_Exercise directions_: If a line in the entries below includes the string "Membership", copy it out.

(Supplied data Opens)

/-- Every event is determined by the full coordinate set. [folklore] -/
theorem determinedBy_univ' (X : Set (Set (Fin 6))) : DeterminedBy X (↑(Finset.univ : Finset (Fin 6)) : Set (Fin 6)) := by
  rw [determinedBy_iff]
  intro ω ω' h
  simp only [Finset.coe_univ, Set.inter_univ] at h
  rw [h]

/-! ### 2. Integer weights and the three kinds of expectation as sums over the 64 codes -/

/-- The weight letter of bit `i` of the code `j`: `3` if set, `2` if not (numerators of `3/5`, `2/5`). [this work] -/
def bw (j : ℕ) (i : Fin 6) : ℕ := if j.testBit i = true then 3 else 2

/-- `w(j) = ∏_i bw(j,i) = 3^{|ω|}2^{6−|ω|}`: `5⁶·μ_q(pt 6 j)`. [this work] -/
def wt (j : ℕ) : ℕ := ∏ i : Fin 6, bw j i

/-- The weight off the coordinate `a`: `∏_{i ≠ a} bw(j,i)` (`5⁵ ×` the conditional weights; `a` as a natural number so
that the kernel computations below are stated uniformly in `a`). [this work] -/
def wtE (a : ℕ) (j : ℕ) : ℕ := ∏ i : Fin 6, if (i : ℕ) = a then 1 else bw j i

/-- `wtE a j` is the product of the weight letters over the coordinates other than `a`. [this work] -/
theorem wtE_eq (a : Fin 6) (j : ℕ) : (wtE a j : ℝ) = ∏ i ∈ Finset.univ.erase a, (bw j i : ℝ) := by
  rw [wtE, ← Finset.mul_prod_erase Finset.univ _ (Finset.mem_univ a), if_pos rfl, one_mul]
  push_cast
  refine Finset.prod_congr rfl fun i hi => ?_
  rw [if_neg (fun h => Finset.ne_of_mem_erase hi (Fin.ext h))]

/-- `i ∈ pt 6 j ↔` bit `i` of `j` is set. [this work] -/
theorem mem_pt_iff (i : Fin 6) (j : ℕ) : i ∈ pt 6 j ↔ j.testBit i = true := Iff.rfl

/-- One factor of the product weight at `q ≡ 3/5`: `bw/5`. [this work] -/
theorem factor_eq (i : Fin 6) (j : ℕ) :
    (if i ∈ pt 6 j then ((q35 i : unitInterval) : ℝ) else 1 - ((q35 i : unitInterval) : ℝ)) = (bw j i : ℝ) / 5 := by
  rw [coe_q35]
  by_cases hb : j.testBit i = true
  · rw [if_pos ((mem_pt_iff i j).2 hb)]; simp only [bw, hb, if_true]; push_cast; norm_num
  · rw [if_neg (fun h => hb ((mem_pt_iff i j).1 h))]; simp only [bw, hb]; push_cast; norm_num

/-- The product weight at `q ≡ 3/5` of a coded point is `w(j)/5⁶`. [this work] -/
theorem weight_q35 (j : ℕ) : bernoulliWeight q35 (pt 6 j) = (wt j : ℝ) / 15625 := by
  show (∏ i : Fin 6, if i ∈ pt 6 j then ((q35 i : unitInterval) : ℝ) else 1 - ((q35 i : unitInterval) : ℝ)) = _
  rw [Finset.prod_congr rfl fun i _ => factor_eq i j, Finset.prod_div_distrib, Finset.prod_const, Finset.card_univ,
    Fintype.card_fin, wt]
  push_cast
  norm_num

/-- The product weight of `q[a ↦ 1]`: `wtE(a,j)/5⁵` on the face `x_a = 1`, `0` off it. [this work] -/
theorem weight_top (a : Fin 6) (j : ℕ) :
    bernoulliWeight (update q35 a 1) (pt 6 j) = if j.testBit a = true then (wtE a j : ℝ) / 3125 else 0 := by
  show (∏ i : Fin 6, if i ∈ pt 6 j then ((update q35 a 1 i : unitInterval) : ℝ)
      else 1 - ((update q35 a 1 i : unitInterval) : ℝ)) = _
  rw [← Finset.mul_prod_erase Finset.univ _ (Finset.mem_univ a)]
  have h : ∀ i ∈ Finset.univ.erase a, (if i ∈ pt 6 j then ((update q35 a 1 i : unitInterval) : ℝ)
      else 1 - ((update q35 a 1 i : unitInterval) : ℝ)) = (bw j i : ℝ) / 5 := by
    intro i hi
    rw [update_of_ne (Finset.ne_of_mem_erase hi)]
    exact factor_eq i j
  rw [Finset.prod_congr rfl h, Finset.prod_div_distrib, Finset.prod_const, Finset.card_erase_of_mem (Finset.mem_univ _),
    Finset.card_univ, Fintype.card_fin, update_self, Set.Icc.coe_one, wtE_eq]
  by_cases hb : j.testBit a = true
  · rw [if_pos ((mem_pt_iff a j).2 hb), if_pos hb]; ring
  · rw [if_neg (fun h => hb ((mem_pt_iff a j).1 h)), if_neg hb]; ring

/-- The product weight of `q[a ↦ 0]`: `wtE(a,j)/5⁵` on the face `x_a = 0`, `0` off it. [this work] -/
theorem weight_bot (a : Fin 6) (j : ℕ) :
    bernoulliWeight (update q35 a 0) (pt 6 j) = if j.testBit a = true then 0 else (wtE a j : ℝ) / 3125 := by
  show (∏ i : Fin 6, if i ∈ pt 6 j then ((update q35 a 0 i : unitInterval) : ℝ)
      else 1 - ((update q35 a 0 i : unitInterval) : ℝ)) = _
  rw [← Finset.mul_prod_erase Finset.univ _ (Finset.mem_univ a)]
  have h : ∀ i ∈ Finset.univ.erase a, (if i ∈ pt 6 j then ((update q35 a 0 i : unitInterval) : ℝ)
      else 1 - ((update q35 a 0 i : unitInterval) : ℝ)) = (bw j i : ℝ) / 5 := by
    intro i hi
    rw [update_of_ne (Finset.ne_of_mem_erase hi)]
    exact factor_eq i j
  rw [Finset.prod_congr rfl h, Finset.prod_div_distrib, Finset.prod_const, Finset.card_erase_of_mem (Finset.mem_univ _),
    Finset.card_univ, Fintype.card_fin, update_self, Set.Icc.coe_zero, wtE_eq]
  by_cases hb : j.testBit a = true
  · rw [if_pos ((mem_pt_iff a j).2 hb), if_pos hb]; ring
  · rw [if_neg (fun h => hb ((mem_pt_iff a j).1 h)), if_neg hb]; ring

/-- Expectation at `q ≡ 3/5` as a weighted sum over the codes. [this work] -/
theorem ex_q35 (F : Set (Fin 6) → ℝ) :
    ex (bernoulliWeight q35) F = (1 / 15625) * ∑ j ∈ Finset.range 64, (wt j : ℝ) * F (pt 6 j) := by
  rw [ex_def, SahiTransportJR.sum_eq_sum_range (m := 6) (fun x => bernoulliWeight q35 x * F x), Finset.mul_sum]
  refine Finset.sum_congr (by norm_num) fun j _ => ?_
  rw [weight_q35]; ring

/-- Expectation under `q[a ↦ 1]` as a weighted sum over the codes of the face `x_a = 1`. [this work] -/
theorem ex_top (a : Fin 6) (F : Set (Fin 6) → ℝ) :
    ex (bernoulliWeight (update q35 a 1)) F =
      (1 / 3125) * ∑ j ∈ Finset.range 64, (if j.testBit a = true then (wtE a j : ℝ) * F (pt 6 j) else 0) := by
  rw [ex_def, SahiTransportJR.sum_eq_sum_range (m := 6) (fun x => bernoulliWeight (update q35 a 1) x * F x), Finset.mul_sum]
  refine Finset.sum_congr (by norm_num) fun j _ => ?_
  rw [weight_top]; split_ifs <;> ring

/-- Expectation under `q[a ↦ 0]` as a weighted sum over the codes of the face `x_a = 0`. [this work] -/
theorem ex_bot (a : Fin 6) (F : Set (Fin 6) → ℝ) :
    ex (bernoulliWeight (update q35 a 0)) F =
      (1 / 3125) * ∑ j ∈ Finset.range 64, (if j.testBit a = true then 0 else (wtE a j : ℝ) * F (pt 6 j)) := by
  rw [ex_def, SahiTransportJR.sum_eq_sum_range (m := 6) (fun x => bernoulliWeight (update q35 a 0) x * F x), Finset.mul_sum]
  refine Finset.sum_congr (by norm_num) fun j _ => ?_
  rw [weight_bot]; split_ifs <;> ring

/-! ### 3. Membership of the coded points: Boolean predicates -/

/-- Bits of `A`. [this work] -/
def bA (j : ℕ) : Bool := (j.testBit 0 || j.testBit 1) && ((j.testBit 2 || j.testBit 3) || (j.testBit 4 || j.testBit 5))

/-- Bits of `B`. [this work] -/
def bB (j : ℕ) : Bool := ((j.testBit 0 || j.testBit 1) || (j.testBit 2 || j.testBit 3)) && (j.testBit 4 || j.testBit 5)

/-- Bits of `C`. [this work] -/
def bC (j : ℕ) : Bool := (j.testBit 2 || j.testBit 3) && ((j.testBit 0 || j.testBit 1) || (j.testBit 4 || j.testBit 5))

/-- Membership of a coded point in `A`. [this work] -/
theorem mem_dsA (j : ℕ) : pt 6 j ∈ dsA ↔ bA j = true := by
  simp [dsA, pt, bA]

/-- Membership of a coded point in `B`. [this work] -/
theorem mem_dsB (j : ℕ) : pt 6 j ∈ dsB ↔ bB j = true := by
  simp [dsB, pt, bB]

/-- Membership of a coded point in `C`. [this work] -/
theorem mem_dsC (j : ℕ) : pt 6 j ∈ dsC ↔ bC j = true := by
  simp [dsC, pt, bC]

/-! ### 4. The weighted Boolean sums as natural numbers, and the kernel computations -/

/-- Bulk sum `Σ_{j : c} w(j)`. [this work] -/
def SF (c : ℕ → Bool) : ℕ := ∑ j ∈ Finset.range 64, if c j = true then wt j else 0

/-- Face-`1` sum along axis `a`: `Σ_{j : bit a set, c} wtE(a,j)`. [this work] -/
def ST (a : ℕ) (c : ℕ → Bool) : ℕ := ∑ j ∈ Finset.range 64, if (j.testBit a && c j) = true then wtE a j else 0

/-- Face-`0` sum along axis `a`: `Σ_{j : bit a clear, c} wtE(a,j)`. [this work] -/
def SB (a : ℕ) (c : ℕ → Bool) : ℕ := ∑ j ∈ Finset.range 64, if (!j.testBit a && c j) = true then wtE a j else 0

/-- `w·𝟙_c` summed in `ℝ` is the cast of `SF c`. [this work] -/
theorem sum_full_cast (c : ℕ → Bool) :
    (∑ j ∈ Finset.range 64, (wt j : ℝ) * (if c j = true then 1 else 0)) = (SF c : ℝ) := by
  rw [SF]; push_cast
  refine Finset.sum_congr rfl fun j _ => ?_
  split_ifs <;> simp

/-- Face-`1` version: the cast of `ST a c`. [this work] -/
theorem sum_top_cast (c : ℕ → Bool) (a : ℕ) :
    (∑ j ∈ Finset.range 64, (if j.testBit a = true then (wtE a j : ℝ) * (if c j = true then 1 else 0) else 0)) =
      (ST a c : ℝ) := by
  rw [ST]; push_cast
  refine Finset.sum_congr rfl fun j _ => ?_
  cases hj : j.testBit a <;> cases hc : c j <;> simp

(Supplied data Closes)

_Reply to the task_:
/-! ### 3. Membership of the coded points: Boolean predicates -/
/-- Membership of a coded point in `A`. [this work] -/
/-- Membership of a coded point in `B`. [this work] -/
/-- Membership of a coded point in `C`. [this work] -/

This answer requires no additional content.